The required output is every record, reproduced exactly.
>>
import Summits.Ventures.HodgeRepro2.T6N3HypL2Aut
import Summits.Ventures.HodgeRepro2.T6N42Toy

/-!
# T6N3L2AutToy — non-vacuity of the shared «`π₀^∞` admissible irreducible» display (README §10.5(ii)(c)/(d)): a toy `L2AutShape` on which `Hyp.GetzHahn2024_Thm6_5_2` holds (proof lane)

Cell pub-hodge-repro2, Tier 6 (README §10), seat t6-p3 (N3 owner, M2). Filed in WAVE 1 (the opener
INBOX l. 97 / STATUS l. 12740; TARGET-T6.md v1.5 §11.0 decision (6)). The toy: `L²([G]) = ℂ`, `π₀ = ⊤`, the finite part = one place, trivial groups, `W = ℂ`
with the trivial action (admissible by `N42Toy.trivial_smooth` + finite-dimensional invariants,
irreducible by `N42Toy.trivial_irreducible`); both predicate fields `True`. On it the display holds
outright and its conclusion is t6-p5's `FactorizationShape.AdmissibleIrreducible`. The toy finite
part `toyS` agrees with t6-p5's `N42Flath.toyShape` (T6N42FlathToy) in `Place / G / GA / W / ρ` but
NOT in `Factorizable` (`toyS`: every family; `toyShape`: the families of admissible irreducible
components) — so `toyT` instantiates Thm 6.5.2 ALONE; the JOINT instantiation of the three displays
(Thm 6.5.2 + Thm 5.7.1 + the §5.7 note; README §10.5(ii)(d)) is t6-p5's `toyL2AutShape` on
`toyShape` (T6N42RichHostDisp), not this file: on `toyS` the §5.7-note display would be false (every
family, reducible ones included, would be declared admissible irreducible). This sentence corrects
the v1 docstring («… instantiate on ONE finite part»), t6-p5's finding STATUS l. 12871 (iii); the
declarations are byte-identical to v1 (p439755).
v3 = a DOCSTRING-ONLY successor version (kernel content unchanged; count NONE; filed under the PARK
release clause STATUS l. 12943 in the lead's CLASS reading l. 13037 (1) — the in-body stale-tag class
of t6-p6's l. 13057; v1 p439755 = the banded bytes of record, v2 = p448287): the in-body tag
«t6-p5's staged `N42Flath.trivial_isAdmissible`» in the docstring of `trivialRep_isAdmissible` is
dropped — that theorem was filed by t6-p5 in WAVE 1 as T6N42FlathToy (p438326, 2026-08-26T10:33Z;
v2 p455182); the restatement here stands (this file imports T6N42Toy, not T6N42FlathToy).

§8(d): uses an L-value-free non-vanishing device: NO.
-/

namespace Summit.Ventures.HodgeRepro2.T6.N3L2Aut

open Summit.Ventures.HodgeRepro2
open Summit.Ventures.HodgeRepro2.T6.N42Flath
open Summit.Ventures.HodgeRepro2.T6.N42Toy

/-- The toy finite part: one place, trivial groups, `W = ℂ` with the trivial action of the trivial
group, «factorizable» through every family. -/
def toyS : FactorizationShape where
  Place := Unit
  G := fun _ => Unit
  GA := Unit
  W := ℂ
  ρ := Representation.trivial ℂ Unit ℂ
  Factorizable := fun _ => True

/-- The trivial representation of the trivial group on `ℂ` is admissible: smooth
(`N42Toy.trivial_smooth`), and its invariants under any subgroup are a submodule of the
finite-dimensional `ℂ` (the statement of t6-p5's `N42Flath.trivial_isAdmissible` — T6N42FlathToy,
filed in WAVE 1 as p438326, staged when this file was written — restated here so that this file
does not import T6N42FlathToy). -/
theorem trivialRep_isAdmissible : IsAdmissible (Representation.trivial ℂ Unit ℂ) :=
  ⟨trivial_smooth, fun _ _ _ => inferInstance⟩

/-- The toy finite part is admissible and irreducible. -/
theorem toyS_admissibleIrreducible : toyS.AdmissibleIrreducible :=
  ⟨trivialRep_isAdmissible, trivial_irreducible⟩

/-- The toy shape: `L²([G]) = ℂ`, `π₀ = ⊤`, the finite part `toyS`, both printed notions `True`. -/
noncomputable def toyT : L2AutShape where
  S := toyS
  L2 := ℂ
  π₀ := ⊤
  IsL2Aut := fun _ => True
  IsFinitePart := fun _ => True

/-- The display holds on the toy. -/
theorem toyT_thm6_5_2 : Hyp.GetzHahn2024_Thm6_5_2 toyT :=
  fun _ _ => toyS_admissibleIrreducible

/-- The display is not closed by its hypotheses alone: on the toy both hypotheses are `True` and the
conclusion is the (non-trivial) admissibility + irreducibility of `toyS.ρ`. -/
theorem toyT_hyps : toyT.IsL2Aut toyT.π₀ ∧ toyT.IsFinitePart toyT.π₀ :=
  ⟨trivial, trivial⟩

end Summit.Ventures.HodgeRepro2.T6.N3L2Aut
<<
* Response to this exercise
import Summits.Ventures.HodgeRepro2.T6N3HypL2Aut
import Summits.Ventures.HodgeRepro2.T6N42Toy

/-!
# T6N3L2AutToy — non-vacuity of the shared «`π₀^∞` admissible irreducible» display (README §10.5(ii)(c)/(d)): a toy `L2AutShape` on which `Hyp.GetzHahn2024_Thm6_5_2` holds (proof lane)

Cell pub-hodge-repro2, Tier 6 (README §10), seat t6-p3 (N3 owner, M2). Filed in WAVE 1 (the opener
INBOX l. 97 / STATUS l. 12740; TARGET-T6.md v1.5 §11.0 decision (6)). The toy: `L²([G]) = ℂ`, `π₀ = ⊤`, the finite part = one place, trivial groups, `W = ℂ`
with the trivial action (admissible by `N42Toy.trivial_smooth` + finite-dimensional invariants,
irreducible by `N42Toy.trivial_irreducible`); both predicate fields `True`. On it the display holds
outright and its conclusion is t6-p5's `FactorizationShape.AdmissibleIrreducible`. The toy finite
part `toyS` agrees with t6-p5's `N42Flath.toyShape` (T6N42FlathToy) in `Place / G / GA / W / ρ` but
NOT in `Factorizable` (`toyS`: every family; `toyShape`: the families of admissible irreducible
components) — so `toyT` instantiates Thm 6.5.2 ALONE; the JOINT instantiation of the three displays
(Thm 6.5.2 + Thm 5.7.1 + the §5.7 note; README §10.5(ii)(d)) is t6-p5's `toyL2AutShape` on
`toyShape` (T6N42RichHostDisp), not this file: on `toyS` the §5.7-note display would be false (every
family, reducible ones included, would be declared admissible irreducible). This sentence corrects
the v1 docstring («… instantiate on ONE finite part»), t6-p5's finding STATUS l. 12871 (iii); the
declarations are byte-identical to v1 (p439755).
v3 = a DOCSTRING-ONLY successor version (kernel content unchanged; count NONE; filed under the PARK
release clause STATUS l. 12943 in the lead's CLASS reading l. 13037 (1) — the in-body stale-tag class
of t6-p6's l. 13057; v1 p439755 = the banded bytes of record, v2 = p448287): the in-body tag
«t6-p5's staged `N42Flath.trivial_isAdmissible`» in the docstring of `trivialRep_isAdmissible` is
dropped — that theorem was filed by t6-p5 in WAVE 1 as T6N42FlathToy (p438326, 2026-08-26T10:33Z;
v2 p455182); the restatement here stands (this file imports T6N42Toy, not T6N42FlathToy).

§8(d): uses an L-value-free non-vanishing device: NO.
-/

namespace Summit.Ventures.HodgeRepro2.T6.N3L2Aut

open Summit.Ventures.HodgeRepro2
open Summit.Ventures.HodgeRepro2.T6.N42Flath
open Summit.Ventures.HodgeRepro2.T6.N42Toy

/-- The toy finite part: one place, trivial groups, `W = ℂ` with the trivial action of the trivial
group, «factorizable» through every family. -/
def toyS : FactorizationShape where
  Place := Unit
  G := fun _ => Unit
  GA := Unit
  W := ℂ
  ρ := Representation.trivial ℂ Unit ℂ
  Factorizable := fun _ => True

/-- The trivial representation of the trivial group on `ℂ` is admissible: smooth
(`N42Toy.trivial_smooth`), and its invariants under any subgroup are a submodule of the
finite-dimensional `ℂ` (the statement of t6-p5's `N42Flath.trivial_isAdmissible` — T6N42FlathToy,
filed in WAVE 1 as p438326, staged when this file was written — restated here so that this file
does not import T6N42FlathToy). -/
theorem trivialRep_isAdmissible : IsAdmissible (Representation.trivial ℂ Unit ℂ) :=
  ⟨trivial_smooth, fun _ _ _ => inferInstance⟩

/-- The toy finite part is admissible and irreducible. -/
theorem toyS_admissibleIrreducible : toyS.AdmissibleIrreducible :=
  ⟨trivialRep_isAdmissible, trivial_irreducible⟩

/-- The toy shape: `L²([G]) = ℂ`, `π₀ = ⊤`, the finite part `toyS`, both printed notions `True`. -/
noncomputable def toyT : L2AutShape where
  S := toyS
  L2 := ℂ
  π₀ := ⊤
  IsL2Aut := fun _ => True
  IsFinitePart := fun _ => True

/-- The display holds on the toy. -/
theorem toyT_thm6_5_2 : Hyp.GetzHahn2024_Thm6_5_2 toyT :=
  fun _ _ => toyS_admissibleIrreducible

/-- The display is not closed by its hypotheses alone: on the toy both hypotheses are `True` and the
conclusion is the (non-trivial) admissibility + irreducibility of `toyS.ρ`. -/
theorem toyT_hyps : toyT.IsL2Aut toyT.π₀ ∧ toyT.IsFinitePart toyT.π₀ :=
  ⟨trivial, trivial⟩

end Summit.Ventures.HodgeRepro2.T6.N3L2Aut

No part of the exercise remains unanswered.